What to do => Each line in the records below, from the one that contains "t S ^ 2 * P.v" to the one that contains "-- (B2∃): the", should be reproduced exactly, the first and last included.

[Stored data]
- - -
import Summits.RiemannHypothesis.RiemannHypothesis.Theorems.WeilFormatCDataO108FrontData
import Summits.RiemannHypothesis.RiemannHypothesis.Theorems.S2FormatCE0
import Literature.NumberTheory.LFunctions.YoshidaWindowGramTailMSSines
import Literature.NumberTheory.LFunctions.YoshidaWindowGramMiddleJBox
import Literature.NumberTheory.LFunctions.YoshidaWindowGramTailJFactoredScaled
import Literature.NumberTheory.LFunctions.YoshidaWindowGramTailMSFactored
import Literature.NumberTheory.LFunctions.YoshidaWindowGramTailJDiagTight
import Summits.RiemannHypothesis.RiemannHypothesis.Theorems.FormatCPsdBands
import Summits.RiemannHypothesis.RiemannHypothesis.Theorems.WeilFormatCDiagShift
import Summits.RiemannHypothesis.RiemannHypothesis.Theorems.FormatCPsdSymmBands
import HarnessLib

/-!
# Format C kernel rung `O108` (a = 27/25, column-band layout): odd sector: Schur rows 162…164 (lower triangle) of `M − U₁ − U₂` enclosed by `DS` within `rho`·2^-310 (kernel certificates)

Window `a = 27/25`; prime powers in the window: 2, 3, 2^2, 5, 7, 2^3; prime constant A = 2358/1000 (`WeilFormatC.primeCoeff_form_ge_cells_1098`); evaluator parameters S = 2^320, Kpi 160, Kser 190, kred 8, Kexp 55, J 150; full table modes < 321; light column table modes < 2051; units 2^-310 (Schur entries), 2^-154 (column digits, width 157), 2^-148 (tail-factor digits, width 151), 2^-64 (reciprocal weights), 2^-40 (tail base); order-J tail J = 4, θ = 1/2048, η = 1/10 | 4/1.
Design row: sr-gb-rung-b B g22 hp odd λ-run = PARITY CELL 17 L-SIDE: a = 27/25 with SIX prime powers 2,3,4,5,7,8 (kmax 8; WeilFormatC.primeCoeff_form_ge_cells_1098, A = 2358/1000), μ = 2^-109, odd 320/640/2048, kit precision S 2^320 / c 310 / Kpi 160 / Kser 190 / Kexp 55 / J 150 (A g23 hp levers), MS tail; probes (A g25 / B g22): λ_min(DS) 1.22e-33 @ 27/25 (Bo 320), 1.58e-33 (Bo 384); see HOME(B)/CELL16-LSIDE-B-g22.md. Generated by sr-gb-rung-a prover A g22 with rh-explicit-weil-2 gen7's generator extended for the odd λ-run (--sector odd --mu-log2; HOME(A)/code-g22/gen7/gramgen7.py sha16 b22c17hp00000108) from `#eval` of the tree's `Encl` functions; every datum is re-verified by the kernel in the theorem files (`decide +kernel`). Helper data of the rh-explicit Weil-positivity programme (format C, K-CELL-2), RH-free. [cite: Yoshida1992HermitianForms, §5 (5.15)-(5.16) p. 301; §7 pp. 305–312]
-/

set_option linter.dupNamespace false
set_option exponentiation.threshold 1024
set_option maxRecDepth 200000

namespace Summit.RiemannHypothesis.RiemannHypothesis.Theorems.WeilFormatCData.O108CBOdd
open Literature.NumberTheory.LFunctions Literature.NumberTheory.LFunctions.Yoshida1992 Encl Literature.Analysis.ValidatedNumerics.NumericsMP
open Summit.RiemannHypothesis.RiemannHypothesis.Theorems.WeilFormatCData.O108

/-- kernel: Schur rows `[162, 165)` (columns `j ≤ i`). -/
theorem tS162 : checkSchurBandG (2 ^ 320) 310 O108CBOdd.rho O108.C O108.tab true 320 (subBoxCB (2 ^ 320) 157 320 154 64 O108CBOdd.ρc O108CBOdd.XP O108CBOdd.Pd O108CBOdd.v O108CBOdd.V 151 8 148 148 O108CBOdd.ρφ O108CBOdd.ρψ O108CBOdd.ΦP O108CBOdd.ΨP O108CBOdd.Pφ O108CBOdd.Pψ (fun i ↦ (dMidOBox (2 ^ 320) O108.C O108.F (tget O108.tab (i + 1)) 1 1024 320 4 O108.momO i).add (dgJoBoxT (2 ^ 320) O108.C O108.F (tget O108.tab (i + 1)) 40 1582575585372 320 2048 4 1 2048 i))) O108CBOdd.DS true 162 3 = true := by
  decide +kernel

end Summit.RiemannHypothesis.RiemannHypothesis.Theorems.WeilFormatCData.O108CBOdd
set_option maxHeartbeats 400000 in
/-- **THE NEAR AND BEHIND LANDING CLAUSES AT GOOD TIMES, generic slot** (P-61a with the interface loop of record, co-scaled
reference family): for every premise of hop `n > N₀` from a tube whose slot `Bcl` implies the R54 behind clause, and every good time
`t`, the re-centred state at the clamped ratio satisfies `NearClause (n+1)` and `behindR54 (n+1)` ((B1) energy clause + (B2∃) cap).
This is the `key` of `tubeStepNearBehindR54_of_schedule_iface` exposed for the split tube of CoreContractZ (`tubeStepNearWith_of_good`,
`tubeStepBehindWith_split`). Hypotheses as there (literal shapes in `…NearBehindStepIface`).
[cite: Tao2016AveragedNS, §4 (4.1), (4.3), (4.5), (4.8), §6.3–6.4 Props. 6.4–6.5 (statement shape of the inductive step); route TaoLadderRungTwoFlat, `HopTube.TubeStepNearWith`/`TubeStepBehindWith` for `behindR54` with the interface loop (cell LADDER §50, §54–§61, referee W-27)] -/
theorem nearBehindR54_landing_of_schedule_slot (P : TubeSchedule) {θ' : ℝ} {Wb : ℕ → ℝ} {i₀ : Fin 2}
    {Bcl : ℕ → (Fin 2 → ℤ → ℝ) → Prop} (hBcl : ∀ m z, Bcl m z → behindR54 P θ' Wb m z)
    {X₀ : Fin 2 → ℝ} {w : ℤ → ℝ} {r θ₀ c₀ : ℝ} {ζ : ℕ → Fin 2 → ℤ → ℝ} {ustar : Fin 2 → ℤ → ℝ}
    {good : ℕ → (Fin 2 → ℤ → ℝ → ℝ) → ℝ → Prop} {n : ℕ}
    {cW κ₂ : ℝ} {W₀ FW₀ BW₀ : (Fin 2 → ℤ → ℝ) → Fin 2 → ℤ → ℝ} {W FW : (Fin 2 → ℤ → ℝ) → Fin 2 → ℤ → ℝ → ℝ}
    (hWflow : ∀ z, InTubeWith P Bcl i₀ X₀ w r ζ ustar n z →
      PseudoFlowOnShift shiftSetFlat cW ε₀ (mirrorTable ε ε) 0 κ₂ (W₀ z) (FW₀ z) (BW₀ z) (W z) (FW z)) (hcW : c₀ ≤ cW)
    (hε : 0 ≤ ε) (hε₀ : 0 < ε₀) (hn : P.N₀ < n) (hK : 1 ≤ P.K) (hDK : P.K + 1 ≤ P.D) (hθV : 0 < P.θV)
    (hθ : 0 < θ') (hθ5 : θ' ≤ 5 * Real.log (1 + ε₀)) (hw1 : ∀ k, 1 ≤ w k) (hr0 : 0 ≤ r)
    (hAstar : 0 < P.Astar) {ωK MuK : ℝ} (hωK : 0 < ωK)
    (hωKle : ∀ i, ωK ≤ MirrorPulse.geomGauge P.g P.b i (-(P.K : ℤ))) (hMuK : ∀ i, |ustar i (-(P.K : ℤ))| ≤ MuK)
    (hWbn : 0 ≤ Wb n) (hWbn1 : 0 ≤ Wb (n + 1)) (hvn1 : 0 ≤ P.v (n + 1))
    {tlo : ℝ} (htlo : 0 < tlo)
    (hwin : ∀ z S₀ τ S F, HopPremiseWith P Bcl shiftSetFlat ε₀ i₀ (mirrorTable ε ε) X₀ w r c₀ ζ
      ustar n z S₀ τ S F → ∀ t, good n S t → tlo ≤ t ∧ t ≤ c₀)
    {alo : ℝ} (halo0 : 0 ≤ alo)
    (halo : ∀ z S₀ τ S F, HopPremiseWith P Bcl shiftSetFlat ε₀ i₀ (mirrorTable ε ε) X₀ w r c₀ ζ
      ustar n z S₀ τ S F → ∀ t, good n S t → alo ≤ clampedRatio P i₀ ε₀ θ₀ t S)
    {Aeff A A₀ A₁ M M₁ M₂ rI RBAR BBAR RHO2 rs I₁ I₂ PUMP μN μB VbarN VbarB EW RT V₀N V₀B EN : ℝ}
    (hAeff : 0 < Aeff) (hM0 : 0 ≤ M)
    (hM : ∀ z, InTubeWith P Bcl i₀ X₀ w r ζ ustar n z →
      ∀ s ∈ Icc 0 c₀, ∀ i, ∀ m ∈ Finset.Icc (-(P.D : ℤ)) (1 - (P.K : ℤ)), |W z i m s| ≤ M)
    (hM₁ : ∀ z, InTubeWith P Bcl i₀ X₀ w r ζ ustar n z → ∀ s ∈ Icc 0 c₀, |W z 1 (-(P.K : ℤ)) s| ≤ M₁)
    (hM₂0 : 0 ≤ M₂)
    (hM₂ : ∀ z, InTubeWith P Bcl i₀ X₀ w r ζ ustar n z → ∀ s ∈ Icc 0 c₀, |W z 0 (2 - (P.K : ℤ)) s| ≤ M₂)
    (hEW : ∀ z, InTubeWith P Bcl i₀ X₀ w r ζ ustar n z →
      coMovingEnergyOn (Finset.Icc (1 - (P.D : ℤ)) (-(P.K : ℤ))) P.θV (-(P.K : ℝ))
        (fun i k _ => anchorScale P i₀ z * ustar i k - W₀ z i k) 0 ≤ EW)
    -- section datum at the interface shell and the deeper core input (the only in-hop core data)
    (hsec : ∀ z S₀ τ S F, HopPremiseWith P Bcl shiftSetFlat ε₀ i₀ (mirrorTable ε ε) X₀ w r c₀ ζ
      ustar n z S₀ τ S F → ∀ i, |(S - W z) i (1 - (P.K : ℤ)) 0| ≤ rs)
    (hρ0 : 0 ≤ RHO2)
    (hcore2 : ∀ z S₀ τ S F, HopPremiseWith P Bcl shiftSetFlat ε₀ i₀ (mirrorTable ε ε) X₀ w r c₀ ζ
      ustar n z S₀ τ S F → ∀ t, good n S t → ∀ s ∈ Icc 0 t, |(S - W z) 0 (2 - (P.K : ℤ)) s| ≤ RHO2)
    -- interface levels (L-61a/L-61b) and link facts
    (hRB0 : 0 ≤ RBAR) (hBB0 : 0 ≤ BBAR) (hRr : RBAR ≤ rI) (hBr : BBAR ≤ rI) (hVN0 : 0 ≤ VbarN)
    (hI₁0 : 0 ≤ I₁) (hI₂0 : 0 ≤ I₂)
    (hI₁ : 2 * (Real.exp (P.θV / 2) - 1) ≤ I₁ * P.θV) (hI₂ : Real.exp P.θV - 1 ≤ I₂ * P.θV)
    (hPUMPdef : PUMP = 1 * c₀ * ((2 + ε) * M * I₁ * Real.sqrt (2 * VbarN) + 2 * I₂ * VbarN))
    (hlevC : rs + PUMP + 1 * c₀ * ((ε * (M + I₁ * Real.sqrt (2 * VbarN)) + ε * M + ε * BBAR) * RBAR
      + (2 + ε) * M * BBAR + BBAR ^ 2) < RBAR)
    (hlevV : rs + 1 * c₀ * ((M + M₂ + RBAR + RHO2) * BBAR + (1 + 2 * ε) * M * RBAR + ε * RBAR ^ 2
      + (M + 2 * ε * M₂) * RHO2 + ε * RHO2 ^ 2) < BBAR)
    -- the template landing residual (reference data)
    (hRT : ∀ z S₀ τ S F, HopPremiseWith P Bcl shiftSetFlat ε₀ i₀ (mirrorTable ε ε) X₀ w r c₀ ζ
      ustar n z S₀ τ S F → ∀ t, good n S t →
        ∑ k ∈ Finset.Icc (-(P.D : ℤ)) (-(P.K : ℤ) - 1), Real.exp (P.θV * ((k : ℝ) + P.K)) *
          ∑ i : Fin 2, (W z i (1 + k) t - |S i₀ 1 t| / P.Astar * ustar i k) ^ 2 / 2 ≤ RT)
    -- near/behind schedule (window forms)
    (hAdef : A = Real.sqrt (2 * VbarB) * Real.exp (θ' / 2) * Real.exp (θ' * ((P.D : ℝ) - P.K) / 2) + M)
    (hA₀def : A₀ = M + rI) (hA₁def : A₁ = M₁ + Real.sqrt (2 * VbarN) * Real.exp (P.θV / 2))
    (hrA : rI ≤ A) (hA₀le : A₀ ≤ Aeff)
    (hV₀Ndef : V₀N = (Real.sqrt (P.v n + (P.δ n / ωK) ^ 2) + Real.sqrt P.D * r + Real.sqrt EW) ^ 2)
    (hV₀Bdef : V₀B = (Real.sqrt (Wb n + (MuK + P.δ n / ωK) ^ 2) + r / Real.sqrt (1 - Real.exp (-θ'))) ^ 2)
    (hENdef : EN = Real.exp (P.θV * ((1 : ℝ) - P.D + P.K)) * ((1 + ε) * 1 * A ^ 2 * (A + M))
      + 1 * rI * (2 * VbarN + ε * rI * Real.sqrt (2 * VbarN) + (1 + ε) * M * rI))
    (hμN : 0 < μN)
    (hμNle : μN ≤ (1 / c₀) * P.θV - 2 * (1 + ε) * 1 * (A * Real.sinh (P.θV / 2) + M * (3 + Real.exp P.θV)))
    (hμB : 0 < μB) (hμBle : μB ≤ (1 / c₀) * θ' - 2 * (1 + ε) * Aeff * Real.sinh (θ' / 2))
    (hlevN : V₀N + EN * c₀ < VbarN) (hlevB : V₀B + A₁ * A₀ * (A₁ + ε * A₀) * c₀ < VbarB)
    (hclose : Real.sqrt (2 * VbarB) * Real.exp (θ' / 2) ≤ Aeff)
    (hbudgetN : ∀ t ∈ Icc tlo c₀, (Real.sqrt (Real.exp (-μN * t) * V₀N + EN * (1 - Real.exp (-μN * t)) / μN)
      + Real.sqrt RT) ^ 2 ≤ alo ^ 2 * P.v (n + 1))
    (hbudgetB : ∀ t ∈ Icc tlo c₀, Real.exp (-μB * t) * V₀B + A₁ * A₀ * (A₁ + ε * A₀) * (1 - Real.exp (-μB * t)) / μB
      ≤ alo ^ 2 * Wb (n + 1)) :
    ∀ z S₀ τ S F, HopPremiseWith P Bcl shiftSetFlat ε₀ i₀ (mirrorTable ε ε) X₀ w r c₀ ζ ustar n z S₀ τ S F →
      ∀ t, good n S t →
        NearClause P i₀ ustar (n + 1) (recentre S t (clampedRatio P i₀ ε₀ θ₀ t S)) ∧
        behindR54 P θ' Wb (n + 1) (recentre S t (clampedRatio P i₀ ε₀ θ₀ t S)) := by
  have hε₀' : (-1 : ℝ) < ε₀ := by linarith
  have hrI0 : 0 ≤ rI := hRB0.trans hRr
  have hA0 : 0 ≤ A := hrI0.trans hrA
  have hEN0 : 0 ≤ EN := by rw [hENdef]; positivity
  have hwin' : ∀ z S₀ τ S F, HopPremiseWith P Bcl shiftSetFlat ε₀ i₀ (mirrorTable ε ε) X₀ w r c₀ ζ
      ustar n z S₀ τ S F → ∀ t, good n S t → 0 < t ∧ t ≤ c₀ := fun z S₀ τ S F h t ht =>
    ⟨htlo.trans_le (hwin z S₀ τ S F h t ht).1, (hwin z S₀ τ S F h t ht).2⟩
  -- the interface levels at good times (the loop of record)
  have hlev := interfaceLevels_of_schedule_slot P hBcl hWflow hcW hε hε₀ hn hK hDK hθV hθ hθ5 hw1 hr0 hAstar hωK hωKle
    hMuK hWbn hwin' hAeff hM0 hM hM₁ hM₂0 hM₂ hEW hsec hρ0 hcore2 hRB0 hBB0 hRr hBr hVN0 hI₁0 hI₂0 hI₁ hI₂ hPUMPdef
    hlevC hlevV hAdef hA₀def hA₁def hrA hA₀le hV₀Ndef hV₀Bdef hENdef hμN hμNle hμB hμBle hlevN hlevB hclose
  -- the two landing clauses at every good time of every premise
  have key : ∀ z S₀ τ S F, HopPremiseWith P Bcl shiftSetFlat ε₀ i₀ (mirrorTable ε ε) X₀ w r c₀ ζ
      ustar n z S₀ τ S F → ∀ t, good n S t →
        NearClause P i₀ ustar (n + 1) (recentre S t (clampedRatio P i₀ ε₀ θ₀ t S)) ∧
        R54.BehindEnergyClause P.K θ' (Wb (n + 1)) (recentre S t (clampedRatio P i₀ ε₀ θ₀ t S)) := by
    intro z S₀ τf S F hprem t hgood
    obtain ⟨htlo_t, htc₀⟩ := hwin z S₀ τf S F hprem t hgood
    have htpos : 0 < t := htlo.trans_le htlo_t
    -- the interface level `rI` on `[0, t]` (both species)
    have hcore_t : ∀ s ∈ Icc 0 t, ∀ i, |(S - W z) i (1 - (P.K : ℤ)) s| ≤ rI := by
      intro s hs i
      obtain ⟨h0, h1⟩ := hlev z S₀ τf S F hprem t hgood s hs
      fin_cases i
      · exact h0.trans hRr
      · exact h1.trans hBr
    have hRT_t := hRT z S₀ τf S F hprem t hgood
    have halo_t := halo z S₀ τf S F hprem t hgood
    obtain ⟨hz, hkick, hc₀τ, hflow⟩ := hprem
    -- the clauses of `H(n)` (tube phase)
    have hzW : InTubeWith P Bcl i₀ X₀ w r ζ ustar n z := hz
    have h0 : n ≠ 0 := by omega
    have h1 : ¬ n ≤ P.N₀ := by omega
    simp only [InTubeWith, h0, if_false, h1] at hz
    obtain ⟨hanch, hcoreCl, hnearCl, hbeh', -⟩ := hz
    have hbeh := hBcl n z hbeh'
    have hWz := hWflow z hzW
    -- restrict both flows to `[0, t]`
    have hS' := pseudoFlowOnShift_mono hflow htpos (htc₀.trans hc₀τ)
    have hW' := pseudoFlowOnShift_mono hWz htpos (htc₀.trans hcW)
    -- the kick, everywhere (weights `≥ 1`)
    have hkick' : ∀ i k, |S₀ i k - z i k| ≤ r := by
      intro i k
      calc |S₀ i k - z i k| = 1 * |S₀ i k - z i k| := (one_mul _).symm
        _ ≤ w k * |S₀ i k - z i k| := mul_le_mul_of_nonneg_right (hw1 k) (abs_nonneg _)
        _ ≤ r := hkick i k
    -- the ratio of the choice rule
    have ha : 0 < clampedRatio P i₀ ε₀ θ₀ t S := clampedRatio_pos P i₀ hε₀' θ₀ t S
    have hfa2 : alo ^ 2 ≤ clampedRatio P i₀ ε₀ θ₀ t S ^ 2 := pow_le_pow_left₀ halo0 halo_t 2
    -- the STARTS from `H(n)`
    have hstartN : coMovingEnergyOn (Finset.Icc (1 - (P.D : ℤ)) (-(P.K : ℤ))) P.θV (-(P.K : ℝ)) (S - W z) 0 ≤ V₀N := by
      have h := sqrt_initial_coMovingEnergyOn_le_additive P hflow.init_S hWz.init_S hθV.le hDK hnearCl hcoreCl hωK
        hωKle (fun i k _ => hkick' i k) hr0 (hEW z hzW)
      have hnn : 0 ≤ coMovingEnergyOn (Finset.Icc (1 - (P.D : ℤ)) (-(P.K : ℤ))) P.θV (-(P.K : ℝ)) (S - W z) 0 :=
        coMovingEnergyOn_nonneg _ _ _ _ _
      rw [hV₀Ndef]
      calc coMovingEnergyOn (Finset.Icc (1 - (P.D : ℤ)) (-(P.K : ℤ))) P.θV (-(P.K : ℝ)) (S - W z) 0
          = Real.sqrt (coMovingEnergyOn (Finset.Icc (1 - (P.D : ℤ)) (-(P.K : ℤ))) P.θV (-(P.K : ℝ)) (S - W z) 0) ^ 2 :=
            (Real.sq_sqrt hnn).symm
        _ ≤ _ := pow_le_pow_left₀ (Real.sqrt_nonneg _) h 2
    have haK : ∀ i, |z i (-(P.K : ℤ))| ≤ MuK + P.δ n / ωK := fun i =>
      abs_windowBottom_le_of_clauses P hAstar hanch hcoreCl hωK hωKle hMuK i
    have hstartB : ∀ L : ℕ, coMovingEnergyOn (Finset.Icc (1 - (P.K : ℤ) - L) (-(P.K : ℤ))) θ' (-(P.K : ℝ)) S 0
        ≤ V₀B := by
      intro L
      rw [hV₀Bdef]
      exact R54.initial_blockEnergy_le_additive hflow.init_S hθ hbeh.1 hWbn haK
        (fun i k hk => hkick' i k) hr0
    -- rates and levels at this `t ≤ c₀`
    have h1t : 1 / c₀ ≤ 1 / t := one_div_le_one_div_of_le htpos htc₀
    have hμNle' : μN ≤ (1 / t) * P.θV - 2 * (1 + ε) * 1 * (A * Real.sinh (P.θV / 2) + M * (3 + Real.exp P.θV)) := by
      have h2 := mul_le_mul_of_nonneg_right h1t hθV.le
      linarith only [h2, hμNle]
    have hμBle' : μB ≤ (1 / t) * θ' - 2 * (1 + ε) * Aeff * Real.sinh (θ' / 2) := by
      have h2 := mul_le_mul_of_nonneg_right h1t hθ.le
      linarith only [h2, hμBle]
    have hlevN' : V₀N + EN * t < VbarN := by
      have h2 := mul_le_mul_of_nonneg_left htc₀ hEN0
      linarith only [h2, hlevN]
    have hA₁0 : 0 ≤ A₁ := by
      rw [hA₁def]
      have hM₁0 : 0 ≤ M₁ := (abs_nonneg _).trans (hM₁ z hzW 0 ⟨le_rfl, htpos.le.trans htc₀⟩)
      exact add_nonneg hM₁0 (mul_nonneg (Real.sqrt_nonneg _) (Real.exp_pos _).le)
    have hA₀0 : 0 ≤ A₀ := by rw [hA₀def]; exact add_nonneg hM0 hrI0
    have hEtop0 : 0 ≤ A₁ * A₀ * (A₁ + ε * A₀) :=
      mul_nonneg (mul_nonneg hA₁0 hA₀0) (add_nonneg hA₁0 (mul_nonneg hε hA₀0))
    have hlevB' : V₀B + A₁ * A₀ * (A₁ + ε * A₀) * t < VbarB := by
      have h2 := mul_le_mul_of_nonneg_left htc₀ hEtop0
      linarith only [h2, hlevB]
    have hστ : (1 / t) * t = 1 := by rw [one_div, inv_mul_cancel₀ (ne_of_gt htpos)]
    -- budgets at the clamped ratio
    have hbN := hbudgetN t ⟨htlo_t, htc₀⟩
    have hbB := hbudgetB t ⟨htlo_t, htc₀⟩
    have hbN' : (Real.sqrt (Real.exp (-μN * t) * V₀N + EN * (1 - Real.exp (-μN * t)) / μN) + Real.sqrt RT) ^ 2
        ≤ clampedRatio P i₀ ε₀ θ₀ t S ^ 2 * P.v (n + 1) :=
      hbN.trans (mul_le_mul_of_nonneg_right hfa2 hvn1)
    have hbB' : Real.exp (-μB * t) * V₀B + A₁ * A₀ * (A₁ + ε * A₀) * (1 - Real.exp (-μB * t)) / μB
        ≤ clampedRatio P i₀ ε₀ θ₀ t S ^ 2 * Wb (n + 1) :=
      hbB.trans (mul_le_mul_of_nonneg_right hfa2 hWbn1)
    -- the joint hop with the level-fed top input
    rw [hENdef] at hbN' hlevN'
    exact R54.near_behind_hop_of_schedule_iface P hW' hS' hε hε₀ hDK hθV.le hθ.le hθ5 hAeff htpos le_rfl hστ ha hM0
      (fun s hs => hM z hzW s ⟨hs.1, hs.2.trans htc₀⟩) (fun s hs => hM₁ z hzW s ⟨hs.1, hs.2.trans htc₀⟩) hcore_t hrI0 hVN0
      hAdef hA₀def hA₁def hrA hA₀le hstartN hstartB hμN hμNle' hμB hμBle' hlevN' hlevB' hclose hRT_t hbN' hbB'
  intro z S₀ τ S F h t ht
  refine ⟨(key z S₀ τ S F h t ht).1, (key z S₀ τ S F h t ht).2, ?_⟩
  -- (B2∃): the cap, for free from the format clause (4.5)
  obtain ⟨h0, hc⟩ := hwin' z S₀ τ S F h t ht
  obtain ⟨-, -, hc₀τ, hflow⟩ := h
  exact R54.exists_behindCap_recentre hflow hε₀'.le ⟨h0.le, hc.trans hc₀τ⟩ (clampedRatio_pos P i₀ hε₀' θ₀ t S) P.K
- - -
Solution to this exercise =>
        ≤ clampedRatio P i₀ ε₀ θ₀ t S ^ 2 * P.v (n + 1) :=
      hbN.trans (mul_le_mul_of_nonneg_right hfa2 hvn1)
    have hbB' : Real.exp (-μB * t) * V₀B + A₁ * A₀ * (A₁ + ε * A₀) * (1 - Real.exp (-μB * t)) / μB
        ≤ clampedRatio P i₀ ε₀ θ₀ t S ^ 2 * Wb (n + 1) :=
      hbB.trans (mul_le_mul_of_nonneg_right hfa2 hWbn1)
    -- the joint hop with the level-fed top input
    rw [hENdef] at hbN' hlevN'
    exact R54.near_behind_hop_of_schedule_iface P hW' hS' hε hε₀ hDK hθV.le hθ.le hθ5 hAeff htpos le_rfl hστ ha hM0
      (fun s hs => hM z hzW s ⟨hs.1, hs.2.trans htc₀⟩) (fun s hs => hM₁ z hzW s ⟨hs.1, hs.2.trans htc₀⟩) hcore_t hrI0 hVN0
      hAdef hA₀def hA₁def hrA hA₀le hstartN hstartB hμN hμNle' hμB hμBle' hlevN' hlevB' hclose hRT_t hbN' hbB'
  intro z S₀ τ S F h t ht
  refine ⟨(key z S₀ τ S F h t ht).1, (key z S₀ τ S F h t ht).2, ?_⟩
  -- (B2∃): the cap, for free from the format clause (4.5)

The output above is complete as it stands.